WHAT TO PRODUCE -> Below is some data. Retype exactly the lines starting at the one with "is matched to" and ending at the one with "e_p(T_i) − #Q·ω".

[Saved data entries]

/-- **Stub 3 — grain coarsening along ground states (Lennard-Jones block accounting; load-bearing).**  At any fineness
`κ > 0` where the tension inequality holds, and given the transfer lemma: along every sequence of Lennard-Jones ground
states whose `κ`-grain-blind defects are sparse at every scale (`FewGrainBad κ`), the SINGLE-FRAME defects are sparse too
— for every `η, θ > 0`, eventually at most `θN` sites are not two-way `(2, η)`-layered-good.  Intended proof: `η₁ := η/4`;
`g₀, C` from `TensionAt κ`; cubes of side `B` with `C·B² ≤ g₀θB³/8`; accounting scale `R' ≥ 4B` with tails
`≤ g₀θ/8`; matching tolerance `η' ≤ min (η/4) (δ/4)` (`δ` = minimal distance of ground states) so small that the
template-vs-particle perturbation `ω(η', R')` of cube energies (Lipschitz bound of `V` on `[δ/2, ∞)`, at most `43·C_a R'³`
pairs, uniform over fat templates by bounded density) is `≤ g₀θ/8`; by `FewGrainBad κ` eventually all but `θ'N` sites are
`κ`-grain-good at `(R', η')`, and a layered-good site is polycrystal-good for the one-cell template (`polyGood_of_layeredGood`,
`κ > 0`), so every good site `i` carries a fat template `T_i` two-way `η'`-matched on its `R'`-ball, particles and template
points in BIJECTION there (`η' < δ/4`); by Stub 2 (contrapositive) a particle `j` of that ball with `¬ LayeredGood 2 η (x N) j`
is matched to a JUNCTION point of `T_i` (`η ≥ 2(η₁ + η')`); ENERGY per cube `Q` with a good site: `Σ_{j∈Q} ½·siteE_j(x_N) ≥
½ Σ_{p∈W_Q} e_p(T_i) − #Q·ω ≥ #Q·e⋆ + g₀·#{junction particles in Q} − C·B² − #Q·ω` (`W_Q` = matched template points,
Stub 1); cubes without a good site hold only `θ'`-budgeted sites, each with `½·siteE ≥ −C₀(δ)`; summing and comparing with
`E(x_N) ≤ N(e⋆ + ε)` eventually (`crysEnergyLimit`, `(hx N).2`): `g₀·#{j ∣ ¬ LayeredGood 2 η (x N) j} ≤ N(ε + ω + C/B) +
(C₀ + |e⋆| + g₀)·θ'N ≤ θ·g₀·N` for `θ'`, `ε` small.  May fail through the bookkeeping of cubes meeting the `R'`-balls of
two good sites with DIFFERENT templates (each cube is accounted with ONE template; the two-way matching on the big ball
makes the choice immaterial, the junction predicate at tolerance `η₁ = η/4` absorbing the `2η'` ambiguity — which is why
Stub 1 is asked for every `η₁`), or if `ω` were not uniform over fat templates (it is: (o) of Stub 1). [conjecture] -/
theorem stub_grainCoarsening :
    ∀ κ : ℝ, 0 < κ → TensionAt κ → Sig.stub_junctionTransfer →
      ∀ x : (N : ℕ) → (Fin N → E3), (∀ N, IsGroundState lennardJones (x N)) → FewGrainBad κ x →
        ∀ η θ : ℝ, 0 < η → 0 < θ →
          ∀ᶠ N in atTop, (Nat.card {i : Fin N // ¬ LayeredGood 2 η (x N) i} : ℝ) ≤ θ * N := by
  sorry

/-! ### Sorry-free glue -/

/-- **Counting** (the seed's `eventually_exists_not_bad` with a density): under FLOOR(P₀) (`e(P₀) = e⋆`,
`floor_iff_eq_eStar`) and the `κ`-grain-blind budget, `c·#bad ≤ E(N) − N·e⋆` and `E(N)/N → e⋆` (`crysEnergyLimit`) give,
for every `θ > 0`, eventually `#bad ≤ θN`. [folklore] -/
theorem fewGrainBad_of_budget (κ : ℝ) (P₀ : PeriodicConfiguration 3) (hF : Floor P₀) (hB : GrainBudget κ P₀)
    (x : (N : ℕ) → (Fin N → E3)) (hx : ∀ N, IsGroundState lennardJones (x N)) : FewGrainBad κ x := by
  intro R η θ hR hη hθ
  obtain ⟨c, hc, hcB⟩ := hB R η hR hη
  have heq := (Theorems.FluxTubeKeplerFloorGivesLayered.floor_iff_eq_eStar P₀).1 hF
  have hlim := crysEnergyLimit
  have hlt : (⨅ Q : PeriodicConfiguration 3, Q.energyPerParticle lennardJones) < eStar + c * θ := by
    change eStar < eStar + c * θ
    nlinarith
  have hev : ∀ᶠ N : ℕ in atTop, groundStateEnergy lennardJones 3 N / N < eStar + c * θ :=
    hlim.eventually (gt_mem_nhds hlt)
  filter_upwards [hev, Filter.eventually_gt_atTop 0] with N hN hNpos
  have h1 := hcB N (x N) (hx N)
  rw [heq, (hx N).2] at h1
  have hNr : (0 : ℝ) < N := by exact_mod_cast hNpos
  have h2 : groundStateEnergy lennardJones 3 N < (eStar + c * θ) * N := by
    rwa [div_lt_iff₀ hNr] at hN
  have h3 : c * (Nat.card {i : Fin N // ¬ GrainGood κ R η (x N) i} : ℝ) < c * (θ * N) := by
    nlinarith
  exact (lt_of_mul_lt_mul_left h3 hc.le).le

EXERCISE SOLUTION ->
is matched to a JUNCTION point of `T_i` (`η ≥ 2(η₁ + η')`); ENERGY per cube `Q` with a good site: `Σ_{j∈Q} ½·siteE_j(x_N) ≥
½ Σ_{p∈W_Q} e_p(T_i) − #Q·ω ≥ #Q·e⋆ + g₀·#{junction particles in Q} − C·B² − #Q·ω` (`W_Q` = matched template points,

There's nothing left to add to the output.